▸ **THE PROBLEM**
Pick out each line below containing "Type".

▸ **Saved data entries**

import Mathlib

/-!
# Card `baire-uniformise-the-gap` — the abstract uniformisation lemma, PROVED

Banach–Steinhaus for EVENTUALLY bounded BILINEAR families: pointwise-in-the-pair constants and
thresholds (`∀ x y, ∃ C N, ∀ k ≥ N, ∀ j, |b k j x y| ≤ C · w k j`, the literal shape of
`QCDScheme.HasLatticeMassGap` read on a Banach space of observables, `w k (S,n) = exp (−Δ a_k n)`)
upgrade to ONE constant and ONE threshold in product form `K ‖x‖ ‖y‖ · w k j`.
Proof: Baire category on `X × X` + four-point polarisation + scaling.
-/

open Filter Topology Set

namespace Summit.QuantumFields.QCD.Cruxes.ContinuumFromLatticeGap.Ideator1

theorem eventually_uniform_of_pointwise {X : Type*} [NormedAddCommGroup X] [NormedSpace ℝ X]
    [CompleteSpace X] {J : Type*} (b : ℕ → J → X →L[ℝ] X →L[ℝ] ℝ) (w : ℕ → J → ℝ)
    (hw : ∀ k j, 0 < w k j)
    (h : ∀ x y : X, ∃ C : ℝ, ∃ N : ℕ, ∀ k ≥ N, ∀ j, |b k j x y| ≤ C * w k j) :
    ∃ K : ℝ, ∃ N : ℕ, ∀ k ≥ N, ∀ j, ∀ x y : X, |b k j x y| ≤ K * ‖x‖ * ‖y‖ * w k j := by
  -- the closed sets of the Baire argument
  let E : ℕ → Set (X × X) := fun N => {p | ∀ k ≥ N, ∀ j, |b k j p.1 p.2| ≤ N * w k j}
  have hE : ∀ N, IsClosed (E N) := by
    intro N
    have hEq : E N = ⋂ k, ⋂ (_ : N ≤ k), ⋂ j, {p : X × X | |b k j p.1 p.2| ≤ N * w k j} := by
      ext p; simp [E]
    rw [hEq]
    refine isClosed_iInter fun k => isClosed_iInter fun _ => isClosed_iInter fun j => ?_
    exact isClosed_le (continuous_abs.comp (b k j).continuous₂) continuous_const
  have hU : (⋃ N, E N) = univ := by
    ext p
    simp only [mem_iUnion, mem_univ, iff_true]
    obtain ⟨C, N, hN⟩ := h p.1 p.2
    refine ⟨max N ⌈C⌉₊, fun k hk j => (hN k ((le_max_left _ _).trans hk) j).trans ?_⟩
    have hC : C ≤ ((max N ⌈C⌉₊ : ℕ) : ℝ) :=
      (Nat.le_ceil C).trans (by exact_mod_cast le_max_right _ _)
    exact mul_le_mul_of_nonneg_right hC (hw k j).le
  obtain ⟨N, p₀, hp₀⟩ := nonempty_interior_of_iUnion_of_closed hE hU
  rw [mem_interior_iff_mem_nhds, Metric.mem_nhds_iff] at hp₀
  obtain ⟨r, hr, hball⟩ := hp₀
  -- membership of translated pairs in the good set
  have mem : ∀ u v : X, ‖u‖ < r → ‖v‖ < r → (p₀.1 + u, p₀.2 + v) ∈ E N := by
    intro u v hu hv
    apply hball
    rw [Metric.mem_ball, Prod.dist_eq, dist_eq_norm, dist_eq_norm]
    simpa using ⟨hu, hv⟩
  -- four-point polarisation: small pairs are uniformly bounded
  have key : ∀ k ≥ N, ∀ j, ∀ u v : X, ‖u‖ < r → ‖v‖ < r → |b k j u v| ≤ 4 * N * w k j := by
    intro k hk j u v hu hv
    have h0 : ‖(0 : X)‖ < r := by simpa using hr
    have h1 := abs_le.mp (mem u v hu hv k hk j)
    have h2 := abs_le.mp (mem u 0 hu h0 k hk j)
    have h3 := abs_le.mp (mem 0 v h0 hv k hk j)
    have h4 := abs_le.mp (mem 0 0 h0 h0 k hk j)
    simp only [add_zero] at h1 h2 h3 h4
    have expand : b k j u v =
        b k j (p₀.1 + u) (p₀.2 + v) - b k j (p₀.1 + u) p₀.2 - b k j p₀.1 (p₀.2 + v) + b k j p₀.1 p₀.2 := by
      simp [map_add]; try ring
    rw [expand, abs_le]
    constructor <;> linarith [h1.1, h1.2, h2.1, h2.2, h3.1, h3.2, h4.1, h4.2]
  -- scaling
  refine ⟨16 * N / r ^ 2, N, fun k hk j x y => ?_⟩
  have hwk := (hw k j).le
  by_cases hx : x = 0
  · simp [hx]
  by_cases hy : y = 0
  · simp [hy]
  have hxn : 0 < ‖x‖ := norm_pos_iff.mpr hx
  have hyn : 0 < ‖y‖ := norm_pos_iff.mpr hy
  set cx : ℝ := r / (2 * ‖x‖) with hcx
  set cy : ℝ := r / (2 * ‖y‖) with hcy
  have hcxpos : 0 < cx := by positivity
  have hcypos : 0 < cy := by positivity
  have hu : ‖cx • x‖ < r := by
    rw [norm_smul, Real.norm_of_nonneg hcxpos.le, hcx, div_mul_eq_mul_div,
      mul_div_mul_right r 2 hxn.ne']
    linarith
  have hv : ‖cy • y‖ < r := by
    rw [norm_smul, Real.norm_of_nonneg hcypos.le, hcy, div_mul_eq_mul_div,
      mul_div_mul_right r 2 hyn.ne']
    linarith
  have hb : b k j (cx • x) (cy • y) = (cx * cy) * b k j x y := by
    simp [map_smul]; ring
  have hkey := key k hk j (cx • x) (cy • y) hu hv
  rw [hb, abs_mul, abs_of_pos (mul_pos hcxpos hcypos)] at hkey
  -- hkey : cx * cy * |b x y| ≤ 4 N w, with cx * cy = r² / (4 ‖x‖ ‖y‖)
  have hcc : cx * cy = r ^ 2 / (4 * (‖x‖ * ‖y‖)) := by
    rw [hcx, hcy]; field_simp; ring
  rw [hcc] at hkey
  have hpos : 0 < r ^ 2 / (4 * (‖x‖ * ‖y‖)) := by positivity
  have hfin : |b k j x y| ≤ 4 * N * w k j / (r ^ 2 / (4 * (‖x‖ * ‖y‖))) := by
    rw [le_div_iff₀ hpos]
    simpa [mul_comm] using hkey
  calc |b k j x y| ≤ 4 * N * w k j / (r ^ 2 / (4 * (‖x‖ * ‖y‖))) := hfin
    _ = 16 * N / r ^ 2 * ‖x‖ * ‖y‖ * w k j := by
      field_simp
      ring

end Summit.QuantumFields.QCD.Cruxes.ContinuumFromLatticeGap.Ideator1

▸ **FINAL ANSWER**
theorem eventually_uniform_of_pointwise {X : Type*} [NormedAddCommGroup X] [NormedSpace ℝ X]
    [CompleteSpace X] {J : Type*} (b : ℕ → J → X →L[ℝ] X →L[ℝ] ℝ) (w : ℕ → J → ℝ)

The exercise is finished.